Saved data entries:

+===+

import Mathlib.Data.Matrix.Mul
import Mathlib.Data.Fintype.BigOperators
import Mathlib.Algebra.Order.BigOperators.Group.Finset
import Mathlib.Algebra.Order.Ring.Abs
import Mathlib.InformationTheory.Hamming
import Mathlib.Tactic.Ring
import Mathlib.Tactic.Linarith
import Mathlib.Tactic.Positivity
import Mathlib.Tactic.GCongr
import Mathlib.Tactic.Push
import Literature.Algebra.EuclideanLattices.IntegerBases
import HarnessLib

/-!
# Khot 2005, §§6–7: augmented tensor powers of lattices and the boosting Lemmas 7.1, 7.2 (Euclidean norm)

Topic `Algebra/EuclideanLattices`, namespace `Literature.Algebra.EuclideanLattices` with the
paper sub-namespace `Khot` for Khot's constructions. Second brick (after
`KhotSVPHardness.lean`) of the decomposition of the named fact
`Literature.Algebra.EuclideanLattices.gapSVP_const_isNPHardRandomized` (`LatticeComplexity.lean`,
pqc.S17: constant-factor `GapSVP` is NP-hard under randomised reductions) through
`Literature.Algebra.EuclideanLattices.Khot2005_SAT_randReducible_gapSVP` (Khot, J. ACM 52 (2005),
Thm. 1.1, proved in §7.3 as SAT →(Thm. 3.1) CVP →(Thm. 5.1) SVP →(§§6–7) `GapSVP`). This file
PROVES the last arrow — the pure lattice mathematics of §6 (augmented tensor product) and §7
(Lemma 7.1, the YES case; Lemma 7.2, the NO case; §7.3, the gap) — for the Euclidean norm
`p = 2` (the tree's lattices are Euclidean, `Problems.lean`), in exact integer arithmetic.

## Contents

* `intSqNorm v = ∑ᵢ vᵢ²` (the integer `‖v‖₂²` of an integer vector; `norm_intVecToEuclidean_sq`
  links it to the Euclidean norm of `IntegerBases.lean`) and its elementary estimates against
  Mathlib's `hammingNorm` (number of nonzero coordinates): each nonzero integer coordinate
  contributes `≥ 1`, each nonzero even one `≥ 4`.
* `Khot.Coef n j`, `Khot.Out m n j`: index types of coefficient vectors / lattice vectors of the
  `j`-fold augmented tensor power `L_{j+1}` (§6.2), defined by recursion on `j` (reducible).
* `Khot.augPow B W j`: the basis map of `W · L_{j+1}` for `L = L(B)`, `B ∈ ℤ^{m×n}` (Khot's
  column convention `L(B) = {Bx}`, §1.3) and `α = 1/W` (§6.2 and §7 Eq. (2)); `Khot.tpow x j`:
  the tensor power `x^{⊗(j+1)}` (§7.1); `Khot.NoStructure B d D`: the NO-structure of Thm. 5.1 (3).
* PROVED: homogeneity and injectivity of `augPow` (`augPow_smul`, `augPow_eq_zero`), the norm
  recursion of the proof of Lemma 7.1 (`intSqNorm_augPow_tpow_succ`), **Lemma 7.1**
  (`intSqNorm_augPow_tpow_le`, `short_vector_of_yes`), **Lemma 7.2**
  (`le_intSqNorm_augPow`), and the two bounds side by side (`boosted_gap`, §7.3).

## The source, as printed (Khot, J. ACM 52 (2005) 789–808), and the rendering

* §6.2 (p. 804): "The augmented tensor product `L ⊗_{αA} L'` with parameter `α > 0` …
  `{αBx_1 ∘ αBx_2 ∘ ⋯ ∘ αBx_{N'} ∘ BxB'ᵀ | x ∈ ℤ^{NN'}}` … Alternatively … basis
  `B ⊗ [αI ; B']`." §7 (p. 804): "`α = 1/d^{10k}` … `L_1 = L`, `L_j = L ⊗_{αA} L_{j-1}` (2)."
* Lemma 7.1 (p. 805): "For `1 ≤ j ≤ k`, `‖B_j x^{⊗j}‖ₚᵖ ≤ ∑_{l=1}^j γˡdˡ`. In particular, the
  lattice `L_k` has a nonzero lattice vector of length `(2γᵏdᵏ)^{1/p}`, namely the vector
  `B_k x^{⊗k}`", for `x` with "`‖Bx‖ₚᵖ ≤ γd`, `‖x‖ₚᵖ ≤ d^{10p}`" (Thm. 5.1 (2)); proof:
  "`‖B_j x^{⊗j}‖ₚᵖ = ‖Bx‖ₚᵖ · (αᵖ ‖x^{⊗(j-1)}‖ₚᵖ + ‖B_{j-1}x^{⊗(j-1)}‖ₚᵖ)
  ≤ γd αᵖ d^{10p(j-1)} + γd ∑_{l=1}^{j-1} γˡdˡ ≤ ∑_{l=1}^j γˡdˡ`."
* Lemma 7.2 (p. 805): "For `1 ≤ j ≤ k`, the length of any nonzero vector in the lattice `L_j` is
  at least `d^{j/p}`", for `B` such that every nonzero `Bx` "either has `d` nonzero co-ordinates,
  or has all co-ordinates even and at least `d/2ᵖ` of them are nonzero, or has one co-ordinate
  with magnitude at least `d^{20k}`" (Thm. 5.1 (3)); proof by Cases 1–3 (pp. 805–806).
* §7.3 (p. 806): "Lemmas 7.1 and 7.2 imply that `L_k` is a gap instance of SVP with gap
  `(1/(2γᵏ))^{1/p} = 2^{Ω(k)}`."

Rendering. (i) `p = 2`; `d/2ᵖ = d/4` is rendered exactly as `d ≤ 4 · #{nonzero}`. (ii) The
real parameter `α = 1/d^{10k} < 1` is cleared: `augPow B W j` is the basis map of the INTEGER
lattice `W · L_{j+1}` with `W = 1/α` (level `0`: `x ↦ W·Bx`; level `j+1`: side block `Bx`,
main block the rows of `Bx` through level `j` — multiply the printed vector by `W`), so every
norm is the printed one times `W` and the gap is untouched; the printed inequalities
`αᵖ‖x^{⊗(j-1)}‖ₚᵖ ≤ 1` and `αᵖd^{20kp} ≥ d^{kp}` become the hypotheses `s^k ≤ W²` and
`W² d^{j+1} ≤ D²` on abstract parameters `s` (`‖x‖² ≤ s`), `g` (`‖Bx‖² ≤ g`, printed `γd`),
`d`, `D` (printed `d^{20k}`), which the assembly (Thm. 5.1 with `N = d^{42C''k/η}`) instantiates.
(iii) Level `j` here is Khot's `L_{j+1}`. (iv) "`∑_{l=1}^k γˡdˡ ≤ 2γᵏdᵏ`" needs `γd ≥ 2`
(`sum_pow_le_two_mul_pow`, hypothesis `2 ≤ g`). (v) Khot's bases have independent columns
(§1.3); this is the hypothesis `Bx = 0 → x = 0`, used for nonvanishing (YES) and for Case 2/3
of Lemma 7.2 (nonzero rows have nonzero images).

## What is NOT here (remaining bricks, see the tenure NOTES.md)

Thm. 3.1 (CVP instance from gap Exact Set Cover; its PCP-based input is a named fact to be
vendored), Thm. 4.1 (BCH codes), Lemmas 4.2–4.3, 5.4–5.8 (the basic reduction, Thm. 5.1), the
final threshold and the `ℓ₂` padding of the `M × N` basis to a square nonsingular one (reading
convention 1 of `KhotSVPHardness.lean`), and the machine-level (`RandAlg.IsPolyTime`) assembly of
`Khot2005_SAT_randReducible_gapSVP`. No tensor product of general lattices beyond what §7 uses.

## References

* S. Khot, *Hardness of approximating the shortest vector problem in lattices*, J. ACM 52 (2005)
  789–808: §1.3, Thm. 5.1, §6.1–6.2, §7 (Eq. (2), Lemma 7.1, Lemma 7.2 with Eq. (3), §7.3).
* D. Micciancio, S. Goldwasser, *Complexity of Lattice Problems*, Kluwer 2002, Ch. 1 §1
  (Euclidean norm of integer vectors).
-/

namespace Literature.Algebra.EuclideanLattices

+===+

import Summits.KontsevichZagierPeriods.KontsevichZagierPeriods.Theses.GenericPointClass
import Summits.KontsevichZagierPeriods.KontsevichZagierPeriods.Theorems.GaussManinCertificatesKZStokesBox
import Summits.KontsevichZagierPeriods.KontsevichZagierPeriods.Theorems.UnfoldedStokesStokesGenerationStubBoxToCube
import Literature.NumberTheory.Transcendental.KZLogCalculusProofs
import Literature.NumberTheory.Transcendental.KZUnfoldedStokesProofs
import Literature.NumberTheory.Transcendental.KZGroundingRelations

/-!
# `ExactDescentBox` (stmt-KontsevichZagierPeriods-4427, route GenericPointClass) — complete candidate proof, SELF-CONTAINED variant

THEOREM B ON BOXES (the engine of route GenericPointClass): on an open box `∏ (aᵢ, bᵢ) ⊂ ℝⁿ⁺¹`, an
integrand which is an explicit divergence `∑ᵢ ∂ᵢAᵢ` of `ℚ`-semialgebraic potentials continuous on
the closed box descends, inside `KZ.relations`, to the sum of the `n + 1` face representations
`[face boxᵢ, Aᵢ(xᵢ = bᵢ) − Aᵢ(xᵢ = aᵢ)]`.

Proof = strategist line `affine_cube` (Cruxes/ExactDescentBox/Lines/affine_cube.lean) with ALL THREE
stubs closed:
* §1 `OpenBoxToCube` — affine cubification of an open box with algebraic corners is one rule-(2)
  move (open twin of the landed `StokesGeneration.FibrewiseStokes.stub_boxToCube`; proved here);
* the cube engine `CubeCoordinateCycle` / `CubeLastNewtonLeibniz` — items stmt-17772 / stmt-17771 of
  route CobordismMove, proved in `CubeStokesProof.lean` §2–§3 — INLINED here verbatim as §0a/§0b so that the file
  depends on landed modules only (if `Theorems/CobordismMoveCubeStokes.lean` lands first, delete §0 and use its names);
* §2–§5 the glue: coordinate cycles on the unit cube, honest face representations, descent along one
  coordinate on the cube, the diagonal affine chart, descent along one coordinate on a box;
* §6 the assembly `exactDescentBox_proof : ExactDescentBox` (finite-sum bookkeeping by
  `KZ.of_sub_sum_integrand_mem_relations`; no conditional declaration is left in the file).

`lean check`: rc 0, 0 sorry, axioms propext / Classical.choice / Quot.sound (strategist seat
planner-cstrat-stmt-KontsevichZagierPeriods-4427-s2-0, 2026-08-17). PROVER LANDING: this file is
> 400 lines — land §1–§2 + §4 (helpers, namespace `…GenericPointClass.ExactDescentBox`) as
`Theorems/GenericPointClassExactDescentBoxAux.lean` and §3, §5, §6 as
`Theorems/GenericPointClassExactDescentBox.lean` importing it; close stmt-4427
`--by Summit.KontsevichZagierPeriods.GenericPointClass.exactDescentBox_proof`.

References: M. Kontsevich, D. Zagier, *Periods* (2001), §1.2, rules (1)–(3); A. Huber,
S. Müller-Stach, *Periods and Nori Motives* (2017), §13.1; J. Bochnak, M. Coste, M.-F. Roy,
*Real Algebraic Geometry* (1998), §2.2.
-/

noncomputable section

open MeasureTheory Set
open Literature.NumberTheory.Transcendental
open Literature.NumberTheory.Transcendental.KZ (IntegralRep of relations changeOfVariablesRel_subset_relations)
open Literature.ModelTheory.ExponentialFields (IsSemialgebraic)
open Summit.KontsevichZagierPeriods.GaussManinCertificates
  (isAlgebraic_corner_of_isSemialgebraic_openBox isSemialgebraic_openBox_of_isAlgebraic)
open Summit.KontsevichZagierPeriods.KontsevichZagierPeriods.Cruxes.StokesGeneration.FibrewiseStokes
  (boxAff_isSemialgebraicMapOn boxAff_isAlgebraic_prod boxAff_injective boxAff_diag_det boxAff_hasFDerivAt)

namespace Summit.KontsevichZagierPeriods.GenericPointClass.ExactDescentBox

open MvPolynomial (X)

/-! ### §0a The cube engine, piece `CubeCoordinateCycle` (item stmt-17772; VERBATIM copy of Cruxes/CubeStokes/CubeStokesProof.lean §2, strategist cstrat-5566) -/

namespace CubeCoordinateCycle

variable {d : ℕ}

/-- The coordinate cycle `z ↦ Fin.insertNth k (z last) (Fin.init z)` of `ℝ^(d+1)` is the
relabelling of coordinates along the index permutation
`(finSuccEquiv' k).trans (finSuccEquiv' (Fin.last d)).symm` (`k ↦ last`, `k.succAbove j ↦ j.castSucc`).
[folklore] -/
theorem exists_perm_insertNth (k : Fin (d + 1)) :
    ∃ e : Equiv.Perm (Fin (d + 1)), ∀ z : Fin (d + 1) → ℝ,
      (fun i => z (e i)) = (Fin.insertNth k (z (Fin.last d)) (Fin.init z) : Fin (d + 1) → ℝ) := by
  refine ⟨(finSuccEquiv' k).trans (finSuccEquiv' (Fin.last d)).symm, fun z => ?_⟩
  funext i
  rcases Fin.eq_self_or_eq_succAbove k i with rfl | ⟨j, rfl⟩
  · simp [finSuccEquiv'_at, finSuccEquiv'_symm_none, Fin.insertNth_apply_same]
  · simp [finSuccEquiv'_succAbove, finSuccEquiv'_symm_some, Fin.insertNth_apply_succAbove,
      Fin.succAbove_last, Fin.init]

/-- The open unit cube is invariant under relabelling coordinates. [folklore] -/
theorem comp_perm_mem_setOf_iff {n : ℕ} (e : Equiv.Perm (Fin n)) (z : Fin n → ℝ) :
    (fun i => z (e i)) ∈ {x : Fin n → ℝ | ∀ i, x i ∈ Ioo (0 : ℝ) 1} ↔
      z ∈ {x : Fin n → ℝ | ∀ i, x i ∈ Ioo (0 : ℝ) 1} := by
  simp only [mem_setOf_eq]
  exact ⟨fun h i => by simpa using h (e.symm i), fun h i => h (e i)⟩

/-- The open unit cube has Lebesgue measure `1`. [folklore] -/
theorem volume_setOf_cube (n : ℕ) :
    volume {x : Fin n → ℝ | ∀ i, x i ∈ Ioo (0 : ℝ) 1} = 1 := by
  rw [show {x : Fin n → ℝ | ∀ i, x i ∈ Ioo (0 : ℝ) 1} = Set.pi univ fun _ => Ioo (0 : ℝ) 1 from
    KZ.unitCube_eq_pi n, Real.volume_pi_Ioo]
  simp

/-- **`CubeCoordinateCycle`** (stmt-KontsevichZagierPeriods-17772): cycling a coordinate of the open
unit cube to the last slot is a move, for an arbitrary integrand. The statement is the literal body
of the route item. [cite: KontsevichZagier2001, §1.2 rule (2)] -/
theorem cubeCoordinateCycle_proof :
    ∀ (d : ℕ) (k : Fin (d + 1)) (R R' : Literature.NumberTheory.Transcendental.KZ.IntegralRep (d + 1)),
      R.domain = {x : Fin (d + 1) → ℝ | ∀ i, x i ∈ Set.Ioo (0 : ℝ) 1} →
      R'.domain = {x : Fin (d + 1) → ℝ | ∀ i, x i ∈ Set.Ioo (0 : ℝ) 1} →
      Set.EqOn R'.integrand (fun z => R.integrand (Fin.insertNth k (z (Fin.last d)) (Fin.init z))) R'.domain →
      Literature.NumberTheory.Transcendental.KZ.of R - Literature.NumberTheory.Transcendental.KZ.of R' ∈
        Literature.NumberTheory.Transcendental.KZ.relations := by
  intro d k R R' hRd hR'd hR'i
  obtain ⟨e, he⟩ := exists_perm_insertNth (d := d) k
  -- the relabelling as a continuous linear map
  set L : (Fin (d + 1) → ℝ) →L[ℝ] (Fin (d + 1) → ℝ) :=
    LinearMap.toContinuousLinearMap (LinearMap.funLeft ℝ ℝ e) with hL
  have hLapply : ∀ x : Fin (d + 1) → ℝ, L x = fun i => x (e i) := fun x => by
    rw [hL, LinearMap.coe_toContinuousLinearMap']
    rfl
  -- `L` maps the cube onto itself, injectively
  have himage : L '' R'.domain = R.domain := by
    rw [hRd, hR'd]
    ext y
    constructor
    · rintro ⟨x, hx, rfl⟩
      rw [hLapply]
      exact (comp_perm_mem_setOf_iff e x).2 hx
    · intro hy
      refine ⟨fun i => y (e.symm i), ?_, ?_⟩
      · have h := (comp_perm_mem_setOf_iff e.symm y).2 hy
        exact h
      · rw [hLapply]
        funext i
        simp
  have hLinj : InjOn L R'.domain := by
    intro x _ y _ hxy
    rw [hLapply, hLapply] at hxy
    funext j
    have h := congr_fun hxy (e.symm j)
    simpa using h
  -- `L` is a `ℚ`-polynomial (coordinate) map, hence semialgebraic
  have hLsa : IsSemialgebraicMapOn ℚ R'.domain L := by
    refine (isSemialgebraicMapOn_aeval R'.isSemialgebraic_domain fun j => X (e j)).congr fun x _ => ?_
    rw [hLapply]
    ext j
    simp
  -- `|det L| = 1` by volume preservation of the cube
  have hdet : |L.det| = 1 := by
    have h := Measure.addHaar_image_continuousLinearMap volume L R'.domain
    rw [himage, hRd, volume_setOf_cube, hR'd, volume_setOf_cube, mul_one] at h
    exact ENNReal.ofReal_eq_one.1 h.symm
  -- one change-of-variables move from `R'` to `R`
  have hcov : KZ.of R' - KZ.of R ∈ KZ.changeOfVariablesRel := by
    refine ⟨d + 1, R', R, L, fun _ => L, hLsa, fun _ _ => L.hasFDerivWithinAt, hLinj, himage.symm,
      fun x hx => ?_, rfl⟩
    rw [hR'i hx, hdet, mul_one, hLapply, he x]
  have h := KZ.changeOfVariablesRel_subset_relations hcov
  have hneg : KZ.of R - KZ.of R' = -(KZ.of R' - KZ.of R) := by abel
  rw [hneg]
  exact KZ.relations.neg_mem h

+===+

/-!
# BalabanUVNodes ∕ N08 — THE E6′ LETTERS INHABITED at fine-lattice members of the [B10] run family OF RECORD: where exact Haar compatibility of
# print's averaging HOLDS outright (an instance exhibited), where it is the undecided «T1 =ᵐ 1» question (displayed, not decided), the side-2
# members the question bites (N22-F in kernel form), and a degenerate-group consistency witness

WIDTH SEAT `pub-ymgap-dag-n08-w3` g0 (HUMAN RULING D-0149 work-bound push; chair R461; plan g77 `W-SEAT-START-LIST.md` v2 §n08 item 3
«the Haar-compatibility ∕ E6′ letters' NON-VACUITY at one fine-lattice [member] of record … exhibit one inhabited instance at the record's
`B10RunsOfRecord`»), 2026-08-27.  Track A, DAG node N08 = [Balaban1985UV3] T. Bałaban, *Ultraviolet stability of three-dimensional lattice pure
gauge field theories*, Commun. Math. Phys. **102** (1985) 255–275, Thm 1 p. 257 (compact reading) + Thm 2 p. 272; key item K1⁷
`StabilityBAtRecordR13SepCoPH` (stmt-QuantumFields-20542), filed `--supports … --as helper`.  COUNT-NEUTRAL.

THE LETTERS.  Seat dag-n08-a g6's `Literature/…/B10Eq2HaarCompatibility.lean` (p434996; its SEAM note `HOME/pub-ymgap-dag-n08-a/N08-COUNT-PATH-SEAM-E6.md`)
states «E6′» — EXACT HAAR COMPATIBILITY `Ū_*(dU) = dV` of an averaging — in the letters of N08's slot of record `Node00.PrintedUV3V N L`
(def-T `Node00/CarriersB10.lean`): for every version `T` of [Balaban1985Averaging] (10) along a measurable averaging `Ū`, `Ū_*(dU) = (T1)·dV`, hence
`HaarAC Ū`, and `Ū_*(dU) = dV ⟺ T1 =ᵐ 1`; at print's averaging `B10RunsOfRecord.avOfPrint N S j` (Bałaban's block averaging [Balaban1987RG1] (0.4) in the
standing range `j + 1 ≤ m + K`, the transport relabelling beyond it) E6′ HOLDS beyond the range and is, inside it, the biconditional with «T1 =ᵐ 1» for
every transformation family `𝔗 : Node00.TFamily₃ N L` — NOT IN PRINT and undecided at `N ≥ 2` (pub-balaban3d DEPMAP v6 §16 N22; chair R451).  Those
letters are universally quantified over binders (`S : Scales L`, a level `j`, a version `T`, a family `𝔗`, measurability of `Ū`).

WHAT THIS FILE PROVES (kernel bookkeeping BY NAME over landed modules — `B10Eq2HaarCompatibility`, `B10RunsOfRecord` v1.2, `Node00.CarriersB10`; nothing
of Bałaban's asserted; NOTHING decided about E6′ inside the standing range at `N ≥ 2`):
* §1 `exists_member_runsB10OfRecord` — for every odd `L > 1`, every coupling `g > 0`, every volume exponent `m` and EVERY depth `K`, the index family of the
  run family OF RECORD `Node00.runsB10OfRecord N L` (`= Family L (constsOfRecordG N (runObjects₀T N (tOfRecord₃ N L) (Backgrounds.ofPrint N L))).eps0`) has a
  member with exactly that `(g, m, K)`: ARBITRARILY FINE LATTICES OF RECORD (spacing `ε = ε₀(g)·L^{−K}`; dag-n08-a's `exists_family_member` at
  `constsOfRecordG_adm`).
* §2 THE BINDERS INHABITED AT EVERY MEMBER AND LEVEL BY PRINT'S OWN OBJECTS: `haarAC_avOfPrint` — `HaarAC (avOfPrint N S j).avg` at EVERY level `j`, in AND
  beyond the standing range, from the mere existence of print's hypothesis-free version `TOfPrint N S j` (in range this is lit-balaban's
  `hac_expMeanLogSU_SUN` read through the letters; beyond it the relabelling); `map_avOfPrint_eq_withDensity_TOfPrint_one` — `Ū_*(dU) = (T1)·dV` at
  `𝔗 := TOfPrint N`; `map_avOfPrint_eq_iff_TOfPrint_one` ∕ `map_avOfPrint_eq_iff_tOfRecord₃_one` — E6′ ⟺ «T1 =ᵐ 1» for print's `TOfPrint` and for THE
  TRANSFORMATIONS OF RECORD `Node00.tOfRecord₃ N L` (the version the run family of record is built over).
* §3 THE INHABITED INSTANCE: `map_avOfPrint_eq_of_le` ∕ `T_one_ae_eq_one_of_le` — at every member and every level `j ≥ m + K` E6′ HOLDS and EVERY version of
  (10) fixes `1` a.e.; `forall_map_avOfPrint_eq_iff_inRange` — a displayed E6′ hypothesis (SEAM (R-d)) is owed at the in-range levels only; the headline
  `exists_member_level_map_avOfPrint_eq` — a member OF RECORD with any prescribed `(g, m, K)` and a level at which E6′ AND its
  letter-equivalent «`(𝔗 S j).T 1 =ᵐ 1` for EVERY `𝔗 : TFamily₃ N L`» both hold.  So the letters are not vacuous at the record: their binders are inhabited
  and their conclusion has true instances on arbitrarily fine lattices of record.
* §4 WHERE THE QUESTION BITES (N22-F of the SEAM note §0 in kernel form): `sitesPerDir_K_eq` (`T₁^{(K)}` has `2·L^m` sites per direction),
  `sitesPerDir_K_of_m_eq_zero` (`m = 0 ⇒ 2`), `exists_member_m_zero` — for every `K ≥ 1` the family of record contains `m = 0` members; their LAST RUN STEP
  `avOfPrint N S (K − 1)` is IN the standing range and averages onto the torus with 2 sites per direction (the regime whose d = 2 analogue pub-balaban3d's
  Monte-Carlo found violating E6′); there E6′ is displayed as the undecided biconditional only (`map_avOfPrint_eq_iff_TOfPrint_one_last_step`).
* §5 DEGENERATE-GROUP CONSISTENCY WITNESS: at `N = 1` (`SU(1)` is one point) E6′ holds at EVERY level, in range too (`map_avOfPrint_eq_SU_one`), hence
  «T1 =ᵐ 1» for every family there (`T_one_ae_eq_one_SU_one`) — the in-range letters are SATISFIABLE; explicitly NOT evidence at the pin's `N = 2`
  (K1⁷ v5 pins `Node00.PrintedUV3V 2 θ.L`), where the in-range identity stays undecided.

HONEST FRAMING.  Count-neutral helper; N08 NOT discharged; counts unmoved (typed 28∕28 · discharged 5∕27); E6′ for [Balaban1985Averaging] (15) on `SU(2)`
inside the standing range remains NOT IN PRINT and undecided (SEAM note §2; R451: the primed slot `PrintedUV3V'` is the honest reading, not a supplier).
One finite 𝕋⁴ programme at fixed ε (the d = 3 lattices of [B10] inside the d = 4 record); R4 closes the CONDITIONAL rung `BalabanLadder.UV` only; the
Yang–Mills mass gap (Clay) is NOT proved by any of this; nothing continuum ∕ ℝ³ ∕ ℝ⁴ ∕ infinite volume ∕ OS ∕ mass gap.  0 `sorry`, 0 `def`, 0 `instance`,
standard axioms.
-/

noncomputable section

+===+

◆ WHAT IS REQUIRED: Your answer should be the lines above from the one containing "Lemma 7.2 (p." through the one containing "norm is the", copied exactly and with both ends kept.

◆ TASK ANSWER:
* Lemma 7.2 (p. 805): "For `1 ≤ j ≤ k`, the length of any nonzero vector in the lattice `L_j` is
  at least `d^{j/p}`", for `B` such that every nonzero `Bx` "either has `d` nonzero co-ordinates,
  or has all co-ordinates even and at least `d/2ᵖ` of them are nonzero, or has one co-ordinate
  with magnitude at least `d^{20k}`" (Thm. 5.1 (3)); proof by Cases 1–3 (pp. 805–806).
* §7.3 (p. 806): "Lemmas 7.1 and 7.2 imply that `L_k` is a gap instance of SVP with gap
  `(1/(2γᵏ))^{1/p} = 2^{Ω(k)}`."

Rendering. (i) `p = 2`; `d/2ᵖ = d/4` is rendered exactly as `d ≤ 4 · #{nonzero}`. (ii) The
real parameter `α = 1/d^{10k} < 1` is cleared: `augPow B W j` is the basis map of the INTEGER
lattice `W · L_{j+1}` with `W = 1/α` (level `0`: `x ↦ W·Bx`; level `j+1`: side block `Bx`,
main block the rows of `Bx` through level `j` — multiply the printed vector by `W`), so every
norm is the printed one times `W` and the gap is untouched; the printed inequalities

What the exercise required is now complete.